Researchers Discover Renewable, Non-Estrogenic BPA Alternatives for Plastic Production

Their goal is to find safe, non-estrogenic alternatives to replace Bisphenol A (BPA) and its analogs, which are key components in the manufacture of polycarbonate plastics for numerous consumer and industrial products. The study specifically focuses on bisphenols that can be made from renewable resources.

By aligning with the European Commission's Safe and Sustainable by Design (SSbD) framework, their approach makes these bisphenols promising candidates for regulatory approval, ultimately leading to industrial adoption. SSbD is a voluntary framework that guides the innovation process for safe chemicals and materials. This research is published in the journal Nature Sustainability.

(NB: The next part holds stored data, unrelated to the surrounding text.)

import Summits.ResolutionOfSingularities.ResolutionOfSingularities.Theorems.PurelyInseparableDim4Rules
import Literature.AlgebraicGeometry.Resolution.CentreBlowupOrdAlongBasics
import Literature.AlgebraicGeometry.Resolution.PointBlowupKangaroo
import Literature.AlgebraicGeometry.Resolution.OrdZeroBasics
import HarnessLib

/-!
# An `m1` / `1h2` literal 3-cycle in class (4,1), `p = q = 2`: `¬ TerminatesM1 2 2`, `¬ Terminates1h2 2 2`

[OURS · negative result about OUR candidate frame (centre rules `m1`, `1h2` of
`PurelyInseparableDim4Rules`) — nothing about resolution of singularities; counted 0.]
Census cell «res-dim4-pi» (D-0157 DOOR 2), brick PR-7 (desk WORD #18 (d)); kernel replay (second lane,
JUMPS row C-005) of idea-2's PATHOLOGY P-2-2 SPECIMEN B: the hypersurface `z² + x₁x₂²x₃³ + x₁x₂⁴x₄`
with all four coordinate hyperplanes exceptional reaches after one DROP step the RECURRING presented
state `s₁ = (F₁ = x₁x₂³x₄ + x₁x₂³x₃³, r = (1,3,0,0), exc = all)` (shade `d = 1`); then, always at
the origin of the `x₁`-chart, `s₁ ⟶ s₂ = (x₂³x₄ + x₁²x₂³x₃³, (0,3,0,0))` by the centre
`V(z,x₁,x₃,x₄)`, `s₂ ⟶ s₃ = (x₁²x₂³x₄ + x₁³x₂³x₃³, (2,3,0,0))` by `V(z,x₁,x₂,x₄)`, `s₃ ⟶ s₁` by
`V(z,x₁,x₄)`.  Each centre is Hironaka-permissible ((1): `2 ≤ ord_{(x_S)} F`), satisfies
Hauser–Perlega's condition (2) (`Perm2`: `Σ_{i∈S} rᵢ + d ≤ ord_{(x_S)} F`) and has least cardinality
among such centres (all 16 coordinate sets checked by `decide`), so every edge is a `StepM1 2` and a
`Step1h2 2` edge (where a (1) ∧ (2) centre exists the two sub-rules coincide): `TerminatesM1 2 2` and
`Terminates1h2 2 2` are false as typed (repair candidate (i) of WORD #16 (b) dies like (ii); the
`∃`-form `TerminatesSomeRule` stays a question).  Variables `x₁..x₄` are `Fin 4 = 0..3`.  Credit:
specimen by res-dim4-idea-2 (P-2-2 B); kernel replay by res-dim4-p-4.  Nothing here proves or
disproves resolution of singularities in dim ≥ 4 / char p.
-/

-- house layout `Summits/<Summit>/<Problem>` doubles the namespace component (as in the Target file)
set_option linter.dupNamespace false

noncomputable section
namespace Summit.ResolutionOfSingularities.ResolutionOfSingularities.Theorems.PIDim4
namespace M1ThreeCycle

open MvPolynomial Finset
open Literature.AlgebraicGeometry.Resolution
open Literature.AlgebraicGeometry.Resolution.Hauser2010
open Literature.AlgebraicGeometry.Resolution.CentreBlowup

/-- The field `𝔽₂`. [folklore] -/
abbrev K2 : Type := ZMod 2

/-! ## two-monomial polynomials with unit coefficients over `𝔽₂` (the shape of all three states) -/
section TwoMonomials

variable {d₁ d₂ : Fin 4 →₀ ℕ}

/-- `x^{d₁} + x^{d₂}`. [folklore] -/
abbrev two (d₁ d₂ : Fin 4 →₀ ℕ) : MvPolynomial (Fin 4) K2 := monomial d₁ 1 + monomial d₂ 1

/-- coefficient of the first monomial. [folklore] -/
theorem coeff_two_left (hne : d₁ ≠ d₂) : coeff d₁ (two d₁ d₂) = 1 := by
  rw [coeff_monomial_add_monomial, if_pos rfl, if_neg hne.symm, add_zero]
/-- coefficient of the second monomial. [folklore] -/
theorem coeff_two_right (hne : d₁ ≠ d₂) : coeff d₂ (two d₁ d₂) = 1 := by
  rw [coeff_monomial_add_monomial, if_neg hne, if_pos rfl, zero_add]
/-- no monomial of total degree `< 2` when both degrees are `≥ 2`. [folklore] -/
theorem coeff_two_of_degree_lt (h₁ : 2 ≤ d₁.degree) (h₂ : 2 ≤ d₂.degree) {d : Fin 4 →₀ ℕ}
    (hd : d.degree < 2) : coeff d (two d₁ d₂) = 0 := by
  have hne₁ : d₁ ≠ d := fun h => by rw [h] at h₁; omega
  have hne₂ : d₂ ≠ d := fun h => by rw [h] at h₂; omega
  rw [coeff_monomial_add_monomial, if_neg hne₁, if_neg hne₂, add_zero]
/-- order at the origin = the smaller total degree. [folklore] -/
theorem ordZero_two (h : d₁.degree < d₂.degree) : ordZero (two d₁ d₂) = d₁.degree := by
  rw [ordZero_add_eq_left_of_lt, ordZero_monomial _ one_ne_zero]
  rw [ordZero_monomial _ one_ne_zero, ordZero_monomial _ one_ne_zero]; exact_mod_cast h
/-- order along `C_S` = the smaller `S`-degree. [folklore] -/
theorem ordAlong_two (hne : d₁ ≠ d₂) {S : Finset (Fin 4)} (h : degIn S d₁ ≤ degIn S d₂) :
    ordAlong S (two d₁ d₂) = degIn S d₁ := by
  rw [ordAlong_two_monomials hne, min_eq_left]; exact_mod_cast h
/-- both monomials clean ⇒ cleaning changes nothing. [folklore] -/
theorem deletePthPowers_two (h₁ : ¬ IsPthPowerExponent 2 d₁) (h₂ : ¬ IsPthPowerExponent 2 d₂) :
    deletePthPowers 2 (two d₁ d₂) = two d₁ d₂ := by
  rw [deletePthPowers_add, deletePthPowers_monomial, deletePthPowers_monomial, if_neg h₁, if_neg h₂]
/-- an exponent with an odd entry is not a square. [folklore] -/
theorem not_isPthPowerExponent_of_odd {d : Fin 4 →₀ ℕ} (i : Fin 4) (h : d i % 2 = 1) :
    ¬ IsPthPowerExponent 2 d := fun hd => by
  have := (isPthPowerExponent_iff 2 d).mp hd i; omega

/-- at the origin (`b = 0`) every old multiplicity is kept. [folklore] -/
theorem filter_origin (r : Fin 4 →₀ ℕ) : (r.filter fun i => (0 : Fin 4 → K2) i = 0) = r :=
  (Finsupp.filter_eq_self_iff _ _).mpr fun _ _ => rfl

/-- **The step at the origin of the `x₁`-chart** (`j = 0`, `b = 0`) on a two-monomial state with all
four hyperplanes exceptional: the exponents move by the chart law, `r₀` becomes `ord_S F − 2`, the
other multiplicities and the exceptional set stay (the two new monomials being clean). [folklore] -/
theorem step_origin {S : Finset (Fin 4)} {r : Fin 4 →₀ ℕ} {n : ℕ} (hord : ordAlong S (two d₁ d₂) = n)
    (h₁ : ¬ IsPthPowerExponent 2 (chartExponent 2 S 0 d₁))
    (h₂ : ¬ IsPthPowerExponent 2 (chartExponent 2 S 0 d₂)) :
    CentreBlowup.step 2 S 0 0 (⟨two d₁ d₂, r, Finset.univ⟩ : State K2) =
      ⟨two (chartExponent 2 S 0 d₁) (chartExponent 2 S 0 d₂), r.update 0 (n - 2), Finset.univ⟩ := by
  unfold CentreBlowup.step
  congr 1
  · rw [pointTransform, PointBlowup.translate_zero]
    show deletePthPowers 2 (chartTransform 2 S 0 (two d₁ d₂)) = _
    rw [chartTransform_monomial_add_monomial, deletePthPowers_two h₁ h₂]
  · unfold newMult
    show (r.filter fun i => (0 : Fin 4 → K2) i = 0).update 0 ((ordAlong S (two d₁ d₂)).toNat - 2) = _
    rw [filter_origin, hord, ENat.toNat_coe]

/-- the origin of a chart is again a `2`-fold point when the (uncleaned) transform is a two-monomial
sum of degrees `≥ 2`. [folklore] -/
theorem isEquimultiplePoint_origin {S : Finset (Fin 4)} {s : State K2} {e₁ e₂ : Fin 4 →₀ ℕ}
    (h : chartTransform 2 S 0 s.F = two e₁ e₂) (h₁ : 2 ≤ e₁.degree) (h₂ : 2 ≤ e₂.degree) :
    IsEquimultiplePoint 2 S 0 0 s := by
  intro d _ hd
  rw [pointTransform, PointBlowup.translate_zero, h]
  exact coeff_two_of_degree_lt h₁ h₂ hd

The research identified three bisphenols with very low estrogenic effects, all of which can be obtained from renewable biomaterials. One of the compounds, Bisguaacole F (BGF), was incorporated into a polyester matrix. The synthesized polyester exhibited thermal stability and mechanical properties comparable to BPA-based plastics. All three have been identified as potential alternatives to BPA in a wide range of applications, including consumer products such as water bottles, furniture, and eyewear.

Helena Lundberg, the principal author and Associate Professor of Organic Chemistry at KTH Royal Institute of Technology, stated that the study demonstrates the advantages of multidisciplinary team collaboration to minimize the negative impacts of new chemicals and materials on health and the environment.

“The workflow we deliver is a key aspect of this research. Our interdisciplinary collaboration in a manner compliant with the SSbD framework can be extended to various types of toxicity and chemical compounds used in consumer products.

Researchers started with over 170 potential bisphenols and, through a combination of computational screening, sustainable synthetic chemistry, and in vitro toxicology, ultimately selected candidates. Senior authors Oskar Karlsson (Toxicology, Stockholm University), Minna Hakkarainen (Polymer Technology, KTH), and Ulf Norinder (Data Science, Stockholm University) stated that the multidisciplinary structure of the project is crucial for assessing the safety and performance of the candidate bisphenols.

Karlsson said: "High-throughput toxicology enables us to quickly assess numerous drug candidates, which is essential to ensure that only the safest options proceed."Crucial."

Before bringing BGF-based materials to market, further testing, including long-term toxicology and life cycle assessment, must be conducted. However, Lundberg stated that this research makes an important contribution to eliminating harmful chemicals in our daily lives, particularly by demonstrating an effective SSbD workflow.

She said: "Safe and sustainable design methods help scientists provide new materials for everyday products that have no hidden health risks and minimal environmental impact.。”“"This means that consumers can obtain better products without sacrificing quality and convenience."